→ What you should do
Look over the material for the string "hηle". Copy every line where it turns up.

______________________________

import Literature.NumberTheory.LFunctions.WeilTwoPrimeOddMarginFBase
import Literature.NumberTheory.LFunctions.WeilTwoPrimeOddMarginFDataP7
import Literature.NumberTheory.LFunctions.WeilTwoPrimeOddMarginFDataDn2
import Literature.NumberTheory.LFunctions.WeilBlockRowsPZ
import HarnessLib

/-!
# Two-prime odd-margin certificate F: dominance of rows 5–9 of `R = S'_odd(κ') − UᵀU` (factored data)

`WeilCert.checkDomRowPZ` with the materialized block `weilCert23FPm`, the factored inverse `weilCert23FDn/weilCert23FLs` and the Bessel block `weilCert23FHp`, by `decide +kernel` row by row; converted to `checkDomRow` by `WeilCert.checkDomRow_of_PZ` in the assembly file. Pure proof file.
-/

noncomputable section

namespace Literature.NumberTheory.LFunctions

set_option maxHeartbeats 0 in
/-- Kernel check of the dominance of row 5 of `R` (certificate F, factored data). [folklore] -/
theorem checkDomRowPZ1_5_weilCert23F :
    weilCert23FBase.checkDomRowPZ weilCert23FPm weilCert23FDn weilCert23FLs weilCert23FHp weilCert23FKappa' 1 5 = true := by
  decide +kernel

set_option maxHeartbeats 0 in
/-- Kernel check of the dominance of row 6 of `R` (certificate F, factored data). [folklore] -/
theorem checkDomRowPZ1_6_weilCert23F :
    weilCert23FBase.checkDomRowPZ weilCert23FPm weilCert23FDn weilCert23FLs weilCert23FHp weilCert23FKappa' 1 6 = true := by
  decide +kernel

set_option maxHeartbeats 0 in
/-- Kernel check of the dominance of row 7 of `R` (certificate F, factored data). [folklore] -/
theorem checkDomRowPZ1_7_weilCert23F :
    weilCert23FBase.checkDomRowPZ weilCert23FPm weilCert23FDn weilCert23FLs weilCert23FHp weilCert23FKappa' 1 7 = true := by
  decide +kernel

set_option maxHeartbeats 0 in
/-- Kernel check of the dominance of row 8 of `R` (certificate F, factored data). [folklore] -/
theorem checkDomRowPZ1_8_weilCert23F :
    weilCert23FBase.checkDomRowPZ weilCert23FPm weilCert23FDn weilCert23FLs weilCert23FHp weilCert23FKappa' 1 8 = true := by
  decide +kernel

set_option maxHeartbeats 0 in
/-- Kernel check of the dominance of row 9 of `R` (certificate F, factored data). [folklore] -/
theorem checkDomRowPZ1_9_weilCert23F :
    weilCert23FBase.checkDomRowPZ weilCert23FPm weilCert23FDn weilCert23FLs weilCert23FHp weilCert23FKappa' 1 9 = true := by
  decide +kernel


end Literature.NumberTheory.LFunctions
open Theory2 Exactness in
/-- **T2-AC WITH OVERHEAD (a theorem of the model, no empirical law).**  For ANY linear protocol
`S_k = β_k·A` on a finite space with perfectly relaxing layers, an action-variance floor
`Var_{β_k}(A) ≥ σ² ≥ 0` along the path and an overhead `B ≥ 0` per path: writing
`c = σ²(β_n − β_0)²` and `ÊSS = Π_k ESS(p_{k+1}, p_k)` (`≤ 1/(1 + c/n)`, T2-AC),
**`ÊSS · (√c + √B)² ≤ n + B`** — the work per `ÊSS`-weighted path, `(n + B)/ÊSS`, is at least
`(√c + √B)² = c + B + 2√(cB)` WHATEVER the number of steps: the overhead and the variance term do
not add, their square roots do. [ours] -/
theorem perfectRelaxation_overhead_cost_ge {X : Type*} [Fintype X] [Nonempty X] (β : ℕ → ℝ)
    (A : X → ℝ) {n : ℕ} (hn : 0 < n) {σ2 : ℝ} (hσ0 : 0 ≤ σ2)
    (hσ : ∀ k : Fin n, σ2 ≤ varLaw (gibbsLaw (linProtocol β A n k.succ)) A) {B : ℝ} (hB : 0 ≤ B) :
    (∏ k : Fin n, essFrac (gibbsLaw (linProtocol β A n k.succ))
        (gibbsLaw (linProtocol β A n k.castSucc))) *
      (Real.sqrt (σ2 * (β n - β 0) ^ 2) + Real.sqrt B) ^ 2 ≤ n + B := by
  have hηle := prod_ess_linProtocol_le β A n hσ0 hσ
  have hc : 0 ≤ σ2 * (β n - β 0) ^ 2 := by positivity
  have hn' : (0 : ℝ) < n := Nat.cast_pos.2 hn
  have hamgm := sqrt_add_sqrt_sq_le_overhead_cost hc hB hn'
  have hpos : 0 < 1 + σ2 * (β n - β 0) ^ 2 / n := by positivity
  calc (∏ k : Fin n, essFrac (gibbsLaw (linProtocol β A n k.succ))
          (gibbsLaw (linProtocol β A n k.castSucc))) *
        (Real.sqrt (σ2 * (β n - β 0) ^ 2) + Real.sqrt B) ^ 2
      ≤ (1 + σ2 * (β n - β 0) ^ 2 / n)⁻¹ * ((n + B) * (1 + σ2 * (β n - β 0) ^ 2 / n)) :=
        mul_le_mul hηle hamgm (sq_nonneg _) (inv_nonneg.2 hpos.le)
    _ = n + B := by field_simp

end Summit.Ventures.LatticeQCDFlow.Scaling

______________________________

→ Task result
  have hηle := prod_ess_linProtocol_le β A n hσ0 hσ
        mul_le_mul hηle hamgm (sq_nonneg _) (inv_nonneg.2 hpos.le)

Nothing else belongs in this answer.